Go to the line in the entries below that holds "2, 1] ⬝ᵥ ![ω, (1" and repeat exactly from there through the line that holds "(eval ![(1 : K), 1, ω]", inclusive.

[Stored data]
----

/-- **`B₂` is inscribed and circumscribed to the triangle
`E_{−3ε²} = H_{ε²} = (X+ε²Y+Z)(X+εY+εZ)(X+Y+ε²Z)`** (Q2242 `hesse_omega_sq_eq_prod`): at its vertices
`(ε,1,1), (1,ε,1), (1,1,ε)` `B₂` vanishes and `∇B₂` is `(2ε+1)·(1,ε²,1)`, `(2ε+1)·(1,1,ε²)`,
`(ε²+2)·(1,ε,ε)` — the sides `X+ε²Y+Z`, `X+Y+ε²Z`, `X+εY+εZ` through those vertices
(`ω² + ω + 1 = 0`).
[cite: ArtebaniDolgachev2009, §5, Prop. 5.2 ("inscribed and circumscribed to the other three
triangles (i.e. is tangent to one side of the triangle at each vertex)")] -/
theorem B₂_tangent_triangle_omega_sq {ω : K} (hω : ω ^ 2 + ω + 1 = 0) :
    (eval ![ω, (1 : K), 1] (𝐁₂ : MvPolynomial (Fin 3) K) = 0 ∧
        (fun i => eval ![ω, (1 : K), 1] (pderiv i (𝐁₂ : MvPolynomial (Fin 3) K))) = (2 * ω + 1 : K) • ![(1 : K), ω ^ 2, 1] ∧
        ![(1 : K), ω ^ 2, 1] ⬝ᵥ ![ω, (1 : K), 1] = (0 : K)) ∧
      (eval ![(1 : K), ω, 1] (𝐁₂ : MvPolynomial (Fin 3) K) = 0 ∧
        (fun i => eval ![(1 : K), ω, 1] (pderiv i (𝐁₂ : MvPolynomial (Fin 3) K))) = (2 * ω + 1 : K) • ![(1 : K), 1, ω ^ 2] ∧
        ![(1 : K), 1, ω ^ 2] ⬝ᵥ ![(1 : K), ω, 1] = (0 : K)) ∧
      (eval ![(1 : K), 1, ω] (𝐁₂ : MvPolynomial (Fin 3) K) = 0 ∧
        (fun i => eval ![(1 : K), 1, ω] (pderiv i (𝐁₂ : MvPolynomial (Fin 3) K))) = (ω ^ 2 + 2 : K) • ![(1 : K), ω, ω] ∧
        ![(1 : K), ω, ω] ⬝ᵥ ![(1 : K), 1, ω] = (0 : K)) := by
  refine ⟨⟨?_, ?_, ?_⟩, ⟨?_, ?_, ?_⟩, ⟨?_, ?_, ?_⟩⟩
  · rw [(B₂_eval _).1]
    simp only [Matrix.cons_val_zero, Matrix.cons_val_one, Matrix.cons_val_two, Matrix.head_cons,
      Matrix.tail_cons]
    linear_combination (1) * hω
  · rw [(B₂_eval _).2]
    simp only [Matrix.smul_cons, Matrix.smul_empty, smul_eq_mul, Matrix.cons_val_zero, Matrix.cons_val_one,
      Matrix.cons_val_two, Matrix.head_cons, Matrix.tail_cons, vec3_eq_iff]
    exact ⟨by ring, by linear_combination (-2 * ω + 2) * hω, by ring⟩
  · simp only [dotProduct, Fin.sum_univ_three, Matrix.cons_val_zero, Matrix.cons_val_one,
      Matrix.cons_val_two, Matrix.head_cons, Matrix.tail_cons]
    linear_combination (1) * hω
  · rw [(B₂_eval _).1]
    simp only [Matrix.cons_val_zero, Matrix.cons_val_one, Matrix.cons_val_two, Matrix.head_cons,
      Matrix.tail_cons]
    linear_combination (1) * hω
  · rw [(B₂_eval _).2]
    simp only [Matrix.smul_cons, Matrix.smul_empty, smul_eq_mul, Matrix.cons_val_zero, Matrix.cons_val_one,
      Matrix.cons_val_two, Matrix.head_cons, Matrix.tail_cons, vec3_eq_iff]
    exact ⟨by ring, by ring, by linear_combination (-2 * ω + 2) * hω⟩
  · simp only [dotProduct, Fin.sum_univ_three, Matrix.cons_val_zero, Matrix.cons_val_one,
      Matrix.cons_val_two, Matrix.head_cons, Matrix.tail_cons]
    linear_combination (1) * hω
  · rw [(B₂_eval _).1]
    simp only [Matrix.cons_val_zero, Matrix.cons_val_one, Matrix.cons_val_two, Matrix.head_cons,
      Matrix.tail_cons]
    linear_combination (1) * hω
  · rw [(B₂_eval _).2]
    simp only [Matrix.smul_cons, Matrix.smul_empty, smul_eq_mul, Matrix.cons_val_zero, Matrix.cons_val_one,
      Matrix.cons_val_two, Matrix.head_cons, Matrix.tail_cons, vec3_eq_iff]
    exact ⟨by ring, by linear_combination (-(ω) + 1) * hω, by linear_combination (-(ω) + 1) * hω⟩
  · simp only [dotProduct, Fin.sum_univ_three, Matrix.cons_val_zero, Matrix.cons_val_one,
      Matrix.cons_val_two, Matrix.head_cons, Matrix.tail_cons]
    linear_combination (1) * hω

/-- **`B₁ = X³ + εY³ + ε²Z³` is inscribed and circumscribed to the triangle
`E_{−3} = H_1 = (X+Y+Z)(X+εY+ε²Z)(X+ε²Y+εZ)`** (Q2242 `hesse_one_eq_prod`, vertices
`hesse_one_vertices`): at `(1,1,1), (1,ε,ε²), (1,ε²,ε)` it vanishes with `∇B₁ = 3·(1,ε,ε²)`,
`3·(1,1,1)`, `3·(1,ε²,ε)` — the sides `X+εY+ε²Z`, `X+Y+Z`, `X+ε²Y+εZ` through those vertices
(`ω² + ω + 1 = 0`).
[cite: ArtebaniDolgachev2009, §5, Prop. 5.2 ("inscribed and circumscribed to the other three
triangles (i.e. is tangent to one side of the triangle at each vertex)")] -/
theorem B₁_tangent_triangle_one {ω : K} (hω : ω ^ 2 + ω + 1 = 0) :
    (eval ![(1 : K), 1, 1] (𝐁₁[ω] : MvPolynomial (Fin 3) K) = 0 ∧
        (fun i => eval ![(1 : K), 1, 1] (pderiv i (𝐁₁[ω] : MvPolynomial (Fin 3) K))) = (3 : K) • ![(1 : K), ω, ω ^ 2] ∧
        ![(1 : K), ω, ω ^ 2] ⬝ᵥ ![(1 : K), 1, 1] = (0 : K)) ∧
      (eval ![(1 : K), ω, ω ^ 2] (𝐁₁[ω] : MvPolynomial (Fin 3) K) = 0 ∧
        (fun i => eval ![(1 : K), ω, ω ^ 2] (pderiv i (𝐁₁[ω] : MvPolynomial (Fin 3) K))) = (3 : K) • ![(1 : K), 1, 1] ∧
        ![(1 : K), 1, 1] ⬝ᵥ ![(1 : K), ω, ω ^ 2] = (0 : K)) ∧
      (eval ![(1 : K), ω ^ 2, ω] (𝐁₁[ω] : MvPolynomial (Fin 3) K) = 0 ∧
        (fun i => eval ![(1 : K), ω ^ 2, ω] (pderiv i (𝐁₁[ω] : MvPolynomial (Fin 3) K))) = (3 : K) • ![(1 : K), ω ^ 2, ω] ∧
        ![(1 : K), ω ^ 2, ω] ⬝ᵥ ![(1 : K), ω ^ 2, ω] = (0 : K)) := by
  refine ⟨⟨?_, ?_, ?_⟩, ⟨?_, ?_, ?_⟩, ⟨?_, ?_, ?_⟩⟩
  · rw [(B₁_eval ω _).1]
    simp only [Matrix.cons_val_zero, Matrix.cons_val_one, Matrix.cons_val_two, Matrix.head_cons,
      Matrix.tail_cons]
    linear_combination (1) * hω
  · rw [(B₁_eval ω _).2]
    simp only [Matrix.smul_cons, Matrix.smul_empty, smul_eq_mul, Matrix.cons_val_zero, Matrix.cons_val_one,
      Matrix.cons_val_two, Matrix.head_cons, Matrix.tail_cons, vec3_eq_iff]
    exact ⟨by ring, by ring, by ring⟩
  · simp only [dotProduct, Fin.sum_univ_three, Matrix.cons_val_zero, Matrix.cons_val_one,
      Matrix.cons_val_two, Matrix.head_cons, Matrix.tail_cons]
    linear_combination (1) * hω
  · rw [(B₁_eval ω _).1]
    simp only [Matrix.cons_val_zero, Matrix.cons_val_one, Matrix.cons_val_two, Matrix.head_cons,
      Matrix.tail_cons]
    linear_combination (ω ^ 6 - (ω ^ 5) + ω ^ 3 - (ω) + 1) * hω
  · rw [(B₁_eval ω _).2]
    simp only [Matrix.smul_cons, Matrix.smul_empty, smul_eq_mul, Matrix.cons_val_zero, Matrix.cons_val_one,
      Matrix.cons_val_two, Matrix.head_cons, Matrix.tail_cons, vec3_eq_iff]
    exact ⟨by ring, by linear_combination (3 * ω - 3) * hω, by linear_combination (3 * ω ^ 4 - 3 * ω ^ 3 + 3 * ω - 3) * hω⟩
  · simp only [dotProduct, Fin.sum_univ_three, Matrix.cons_val_zero, Matrix.cons_val_one,
      Matrix.cons_val_two, Matrix.head_cons, Matrix.tail_cons]
    linear_combination (1) * hω
  · rw [(B₁_eval ω _).1]
    simp only [Matrix.cons_val_zero, Matrix.cons_val_one, Matrix.cons_val_two, Matrix.head_cons,
      Matrix.tail_cons]
    linear_combination (ω ^ 5 - (ω ^ 4) + ω ^ 3 - (ω) + 1) * hω
  · rw [(B₁_eval ω _).2]
    simp only [Matrix.smul_cons, Matrix.smul_empty, smul_eq_mul, Matrix.cons_val_zero, Matrix.cons_val_one,
      Matrix.cons_val_two, Matrix.head_cons, Matrix.tail_cons, vec3_eq_iff]
    exact ⟨by ring, by linear_combination (3 * ω ^ 3 - 3 * ω ^ 2) * hω, by linear_combination (3 * ω ^ 2 - 3 * ω) * hω⟩
  · simp only [dotProduct, Fin.sum_univ_three, Matrix.cons_val_zero, Matrix.cons_val_one,
      Matrix.cons_val_two, Matrix.head_cons, Matrix.tail_cons]
    linear_combination (ω ^ 2 - (ω) + 1) * hω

----

RESPONSE
        ![(1 : K), ω ^ 2, 1] ⬝ᵥ ![ω, (1 : K), 1] = (0 : K)) ∧
      (eval ![(1 : K), ω, 1] (𝐁₂ : MvPolynomial (Fin 3) K) = 0 ∧
        (fun i => eval ![(1 : K), ω, 1] (pderiv i (𝐁₂ : MvPolynomial (Fin 3) K))) = (2 * ω + 1 : K) • ![(1 : K), 1, ω ^ 2] ∧
        ![(1 : K), 1, ω ^ 2] ⬝ᵥ ![(1 : K), ω, 1] = (0 : K)) ∧
      (eval ![(1 : K), 1, ω] (𝐁₂ : MvPolynomial (Fin 3) K) = 0 ∧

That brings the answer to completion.